====== RECORDS TO USE

variable (c : ι → (a : α) → Γ(X, W a)) (g : (a b : α) → Γ(X, W a ⊓ W b))
  (hg : ∀ i a b, X.presheaf.map (homOfLE (inf_le_right : W a ⊓ W b ≤ W b)).op (c i b) =
    g a b * X.presheaf.map (homOfLE (inf_le_left : W a ⊓ W b ≤ W a)).op (c i a))
  (hu : ∀ a b, IsUnit (g a b))

include hg hu in
/-- If `c i b = g_{ab} · c i a` on `W a ∩ W b` for units `g_{ab}` (the `c i a` are the coefficients
of global sections of the line bundle with transition functions `g_{ab}`), then
`X_{c i a} ∩ W b ⊆ X_{c i b}`. [cite: Hartshorne1977, II proof of Thm. 7.1] -/
theorem locus_of_cocycle (i : ι) (a b : α) : X.basicOpen (c i a) ⊓ W b ≤ X.basicOpen (c i b) := by
  have h1 : X.basicOpen (X.presheaf.map (homOfLE (inf_le_left : W a ⊓ W b ≤ W a)).op (c i a)) =
      X.basicOpen (c i a) ⊓ W b := by
    rw [Scheme.basicOpen_res]
    exact le_antisymm (le_inf inf_le_right (inf_le_left.trans inf_le_right))
      (le_inf (le_inf (inf_le_left.trans (X.basicOpen_le _)) inf_le_right) inf_le_left)
  have h2 : X.basicOpen (X.presheaf.map (homOfLE (inf_le_right : W a ⊓ W b ≤ W b)).op (c i b)) =
      X.basicOpen (X.presheaf.map (homOfLE (inf_le_left : W a ⊓ W b ≤ W a)).op (c i a)) := by
    rw [hg i a b, Scheme.basicOpen_mul, X.basicOpen_of_isUnit (hu a b)]
    exact inf_eq_right.mpr (X.basicOpen_le _)
  rw [← h1, ← h2, Scheme.basicOpen_res]
  exact inf_le_right

/-- **Coefficients of sections of a line bundle given by a cocycle of units** form a
`CocycleSections` datum: `c i b = g_{ab} · c i a` with `g_{ab}` units implies cross- and
locus-compatibility (Hartshorne II, proof of Thm. 7.1 / Ex. 5.18 (d)).
[cite: Hartshorne1977, II proof of Thm. 7.1] -/
def ofCocycle : CocycleSections ι W where
  coeff := c
  cross i j a b := by
    rw [hg i a b, hg j a b]
    ring
  locus := locus_of_cocycle c g hg hu

/-- The coefficients of `ofCocycle` are the given ones. [cite: Hartshorne1977, II proof of Thm. 7.1] -/
@[simp] theorem ofCocycle_coeff : (ofCocycle c g hg hu).coeff = c := rfl

end OfCocycle

/-! ### Pulled-back coefficients along `h : T → X` -/

variable {T : Scheme.{u}} (h : T ⟶ X) (S : CocycleSections ι W)

/-- Restriction after pull-back is pull-back (`appLE`) after restriction (naturality of `h^*`,
elementwise). [folklore] -/
private theorem map_app_eq {U V : X.Opens} {W' : T.Opens} (eVU : V ≤ U) (eW : W' ≤ h ⁻¹ᵁ V)
    (eW' : W' ≤ h ⁻¹ᵁ U) (r : Γ(X, U)) :
    T.presheaf.map (homOfLE eW').op (h.app U r) =
      h.appLE V W' eW (X.presheaf.map (homOfLE eVU).op r) := by
  have h1 : h.app U ≫ T.presheaf.map (homOfLE eW').op =
      X.presheaf.map (homOfLE eVU).op ≫ h.appLE V W' eW := by
    rw [Scheme.Hom.app_eq_appLE, Scheme.Hom.appLE_map, Scheme.Hom.map_appLE]
  have h2 := ConcreteCategory.congr_hom h1 r
  rwa [CommRingCat.comp_apply, CommRingCat.comp_apply] at h2

/-- **Pulled-back coefficients**: the sections `h^* t_i` of `h^*𝓛`, trivialised on the `h⁻¹(W a)`,
have the coefficients `h^*(c i a) ∈ Γ(T, h⁻¹(W a))`; cross- and locus-compatibility pull back
(Hartshorne II Thm. 7.1: the datum of `(h^*𝓛, h^*t_i)`). [cite: Hartshorne1977, II Thm. 7.1] -/
def comap : CocycleSections ι (fun a => h ⁻¹ᵁ W a) where
  coeff i a := h.app (W a) (S.coeff i a)
  cross i j a b := by
    have e₀ : h ⁻¹ᵁ W a ⊓ h ⁻¹ᵁ W b ≤ h ⁻¹ᵁ (W a ⊓ W b) := fun _ hx => hx
    rw [map_app_eq h (inf_le_right : W a ⊓ W b ≤ W b) e₀ inf_le_right (S.coeff i b),
      map_app_eq h (inf_le_left : W a ⊓ W b ≤ W a) e₀ inf_le_left (S.coeff j a),
      map_app_eq h (inf_le_right : W a ⊓ W b ≤ W b) e₀ inf_le_right (S.coeff j b),
      map_app_eq h (inf_le_left : W a ⊓ W b ≤ W a) e₀ inf_le_left (S.coeff i a),
      ← map_mul, ← map_mul, S.cross]
  locus i a b := by
    rw [← Scheme.preimage_basicOpen, ← Scheme.preimage_basicOpen]
    exact fun x hx => S.locus i a b hx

============

Go over the entries above and tally the lines holding "theorem"; please answer with the number alone.

EXERCISE SOLUTION:
3